The Realization Of My Anxiety.

The date was yesterday October 18, 2015. The time was I'm not entirely sure what time it was, but what I can say is that I never thought I would turn back on my good ways and chose bad ways, I know it shouldn't matter what I do, but for some reason I feel that this time I need to say something.

It has been approximately 2 and 1/2 years since I last touched neither cigarette nor e-cigarette, when I was out yesterday stressing about everything that had to do with money, I came to realize that my addiction with cigarettes is not that big. Yes, I will say I indeed have a problem, but it is more about the reality of holding either object in my fingers that turn into anxiety. As I breathe in while touching either object to my lips the anxiety becomes real. I do not want to smoke nor do I want to vape, either.

I guess I haven't come to the realization that with every puff of either, I come closer to death then I would if I did not use them.

I will say as of right now, to whoever reads this. My apology. My writing will most certainly be out of sorts as I'm trying so hard to figure out the real heat of my problem.

When it comes to money, I'm not exactly what you would call rich nor am I poor, I'm a little below middle class try to figure out; LIFE. Right there; is where all my anxiety starts. I'm not rich, but I'm not poor either. However, being in the situation I am from day to day you would think I was poor. I know the money is there, it's just half the time; I want to know how to stop myself I guess, before I buy something. It's like this, I see something I want it, think about buying it, stop myself from buying it, then buy it anyways, and more then half the time I never use it or even see it again.

Sometimes, I wonder if I know what my brain is thinking. Or, see I told you that sounded odd when you read it, see... Sorry, but seriously obviously we think with our brains, we make decisions with our brains, but the way my brain works I think is... well, I don't know if I'm using it or not sometimes. Like, I know it's up there, at least I hope it's up there. Lol, but most times I wonder if it is really doing its job as in working, giving me amazing ideas, telling me no when the rest of me says yes. Like, seriously this is how f*cked up my head is sometimes.

I told myself 2 1/2 years ago when I stopped smoking that I would not buy another pack of cigarettes or use an e-cig ever again and here I am back on e-cigs. I don't want to, but I strangely do want to. I guess the thought process is not there for me when it comes to smoking or vaping.

The fact is and you can ask Jason all you want about this one... You have no idea how man packs of cigarettes I bought before I quit smoking then saying the next minute I'm done, I'm quitting go outside somewhere and break them up and at the same time video taping me crushing them under my feet and saying to Jason, I'm sorry it has to be this way again, but I'm done I'm quitting. I can not do it no more.
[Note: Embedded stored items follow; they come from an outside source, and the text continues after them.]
import Summits.Parity.GeneralizedHardyLittlewood.Theorems.FordMaynardSieveConst01651SieveConst01651CertRangeBounds
import Summits.Parity.GeneralizedHardyLittlewood.Theorems.FordMaynardSieveConst01651SieveConst01651RectBrackets
import HarnessLib

/-!
# Route `FordMaynardSieveConst01651`, target `SieveConst01651` (stmt-Parity-19185), stub `stub_certValuePos` (R2):
# the checker's lookups bound `Φ₆(1 − y₁ − y₂)` on a half-open grid rectangle

Def-free helper file (step (6) of the `certP`/`certN` soundness, see `…CertAssembly`).  On the half-open rectangle
`[u₀/J, u₁/J) × [v₀/J, v₁/J)` (`J = 120000`) the sum `s = y₁ + y₂` ranges in `[(u₀+v₀)/J, (u₁+v₁)/J)`, so
`x = 1 − s ∈ ((J−u₁−v₁)/J, (J−u₀−v₀)/J]` lies in a grid cell `m ∈ [J−u₁−v₁, J−u₀−v₀)` (`exists_cell_of_mem_Ioc`), and
`…CertRangeBounds.phiSix_range_bounds` gives

  `phiLoRange certBlockLo (J−u₁−v₁) (J−u₀−v₀)/D ≤ Φ₆(1 − y₁ − y₂) ≤ phiHiRange certBlockHi (J−u₁−v₁) (J−u₀−v₀)/D`

(`phiSix_bounds_on_rect`, for `u₁ + v₁ ≤ 60000` and `39616 ≤ u₀ + v₀`) — the pointwise hypotheses of the rectangle
brackets `…RectBrackets` (to be applied on half-open rectangles, whose integrals agree with the closed ones).

References: folklore.
-/

noncomputable section

open MeasureTheory Set
open scoped Classical
open Literature.NumberTheory.Sieve Literature.NumberTheory.Sieve.FordMaynard
open Literature.Analysis.Convolution

namespace Summit.Parity.GeneralizedHardyLittlewood.FordMaynardSieveConst01651SieveConst01651

/-- A point of `(lo/J, hi/J]` lies in a grid cell `(m/J, (m+1)/J]` with `lo ≤ m < hi`. [folklore] -/
theorem exists_cell_of_mem_Ioc {J : ℝ} (hJ : 0 < J) {lo hi : ℕ} {x : ℝ}
    (hx : x ∈ Set.Ioc ((lo : ℝ) / J) ((hi : ℝ) / J)) :
    ∃ m : ℕ, lo ≤ m ∧ m < hi ∧ x ∈ Set.Ioc ((m : ℝ) / J) (((m : ℝ) + 1) / J) := by
  obtain ⟨h1, h2⟩ := hx
  have hxJ0 : (lo : ℝ) < x * J := by rwa [div_lt_iff₀ hJ] at h1
  have hxJ1 : x * J ≤ hi := by rwa [le_div_iff₀ hJ] at h2
  have hpos : 0 ≤ x * J := le_trans (by positivity) hxJ0.le
  refine ⟨⌈x * J⌉₊ - 1, ?_, ?_, ?_, ?_⟩
  · have : lo < ⌈x * J⌉₊ := Nat.lt_ceil.2 hxJ0
    omega
  · have : ⌈x * J⌉₊ ≤ hi := Nat.ceil_le.2 hxJ1
    have h0 : 0 < ⌈x * J⌉₊ := Nat.lt_ceil.2 (by exact_mod_cast lt_of_le_of_lt (Nat.cast_nonneg lo) hxJ0)
    omega
  · have h0 : 0 < ⌈x * J⌉₊ := Nat.lt_ceil.2 (by exact_mod_cast lt_of_le_of_lt (Nat.cast_nonneg lo) hxJ0)
    rw [div_lt_iff₀ hJ, Nat.cast_sub (by omega), Nat.cast_one]
    have := Nat.ceil_lt_add_one hpos
    linarith
  · have h0 : 0 < ⌈x * J⌉₊ := Nat.lt_ceil.2 (by exact_mod_cast lt_of_le_of_lt (Nat.cast_nonneg lo) hxJ0)
    rw [le_div_iff₀ hJ, Nat.cast_sub (by omega), Nat.cast_one, sub_add_cancel]
    exact Nat.le_ceil _

/-- **The lookups bound `Φ₆(1 − y₁ − y₂)` on a half-open grid rectangle** (`u₁ + v₁ ≤ 60000`, `39616 ≤ u₀ + v₀`,
`u₀ ≤ u₁`, `v₀ ≤ v₁`). [folklore] -/
theorem phiSix_bounds_on_rect {u₀ u₁ v₀ v₁ : ℕ} (hu : u₀ ≤ u₁) (hv : v₀ ≤ v₁) (hhi : u₁ + v₁ ≤ 60000)
    (hlo : 39616 ≤ u₀ + v₀) {y : ℝ × ℝ}
    (hy : y ∈ Set.Ico ((u₀ : ℝ) / tabJ) ((u₁ : ℝ) / tabJ) ×ˢ Set.Ico ((v₀ : ℝ) / tabJ) ((v₁ : ℝ) / tabJ)) :
    ((phiLoRange certBlockLo (tabJ - u₁ - v₁) (tabJ - u₀ - v₀) : ℕ) : ℝ) / tabD ≤
        ∑ k ∈ Finset.Icc 1 6, (1 / (k.factorial : ℝ)) *
          cpow (fun t : ℝ => if (1651 / 10000 : ℝ) < t then 1 / t else 0) k (1 - (y.1 + y.2)) ∧
      ∑ k ∈ Finset.Icc 1 6, (1 / (k.factorial : ℝ)) *
          cpow (fun t : ℝ => if (1651 / 10000 : ℝ) < t then 1 / t else 0) k (1 - (y.1 + y.2)) ≤
        ((phiHiRange certBlockHi (tabJ - u₁ - v₁) (tabJ - u₀ - v₀) : ℕ) : ℝ) / tabD := by
  have hJ : (tabJ : ℝ) = 120000 := by norm_num [tabJ]
  have hJpos : (0 : ℝ) < tabJ := by rw [hJ]; norm_num
  obtain ⟨⟨hy1a, hy1b⟩, ⟨hy2a, hy2b⟩⟩ := hy
  -- `x = 1 − (y₁ + y₂)` lies in `((J−u₁−v₁)/J, (J−u₀−v₀)/J]`
  have hx : 1 - (y.1 + y.2) ∈ Set.Ioc ((((tabJ - u₁ - v₁ : ℕ) : ℝ)) / tabJ) ((((tabJ - u₀ - v₀ : ℕ) : ℝ)) / tabJ) := by
    have e1 : ((tabJ - u₁ - v₁ : ℕ) : ℝ) = (tabJ : ℝ) - u₁ - v₁ := by
      rw [Nat.cast_sub (by norm_num [tabJ]; omega), Nat.cast_sub (by norm_num [tabJ]; omega)]
    have e2 : ((tabJ - u₀ - v₀ : ℕ) : ℝ) = (tabJ : ℝ) - u₀ - v₀ := by
      rw [Nat.cast_sub (by norm_num [tabJ]; omega), Nat.cast_sub (by norm_num [tabJ]; omega)]
    rw [e1, e2]
    constructor
    · rw [div_lt_iff₀ hJpos]
      rw [lt_div_iff₀ hJpos] at hy1b hy2b
      nlinarith
    · rw [le_div_iff₀ hJpos]
      rw [div_le_iff₀ hJpos] at hy1a hy2a
      nlinarith
  obtain ⟨m, hm1, hm2, hmx⟩ := exists_cell_of_mem_Ioc hJpos hx
  exact phiSix_range_bounds (by norm_num [tabJ]; omega) (by norm_num [tabJ]; omega) hm1 hm2 hmx

end Summit.Parity.GeneralizedHardyLittlewood.FordMaynardSieveConst01651SieveConst01651

end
Coming now more then ever to the realization that the reason I quit that almost 2 1/2 years ago was because of these few people...

My dad who at the time was in the hospital for his second surgery on his bladder as he had been diagnosed with Bladder Cancer, right around my birthday back in 2011.

My grandfather who at the time of my father being in surgery the first time was rushed to I.C.U by my Aunt his daughter, my mother's sister while my mom waited at home for news about my father and his surgery. My grandfather passed away later that same night back in 2011.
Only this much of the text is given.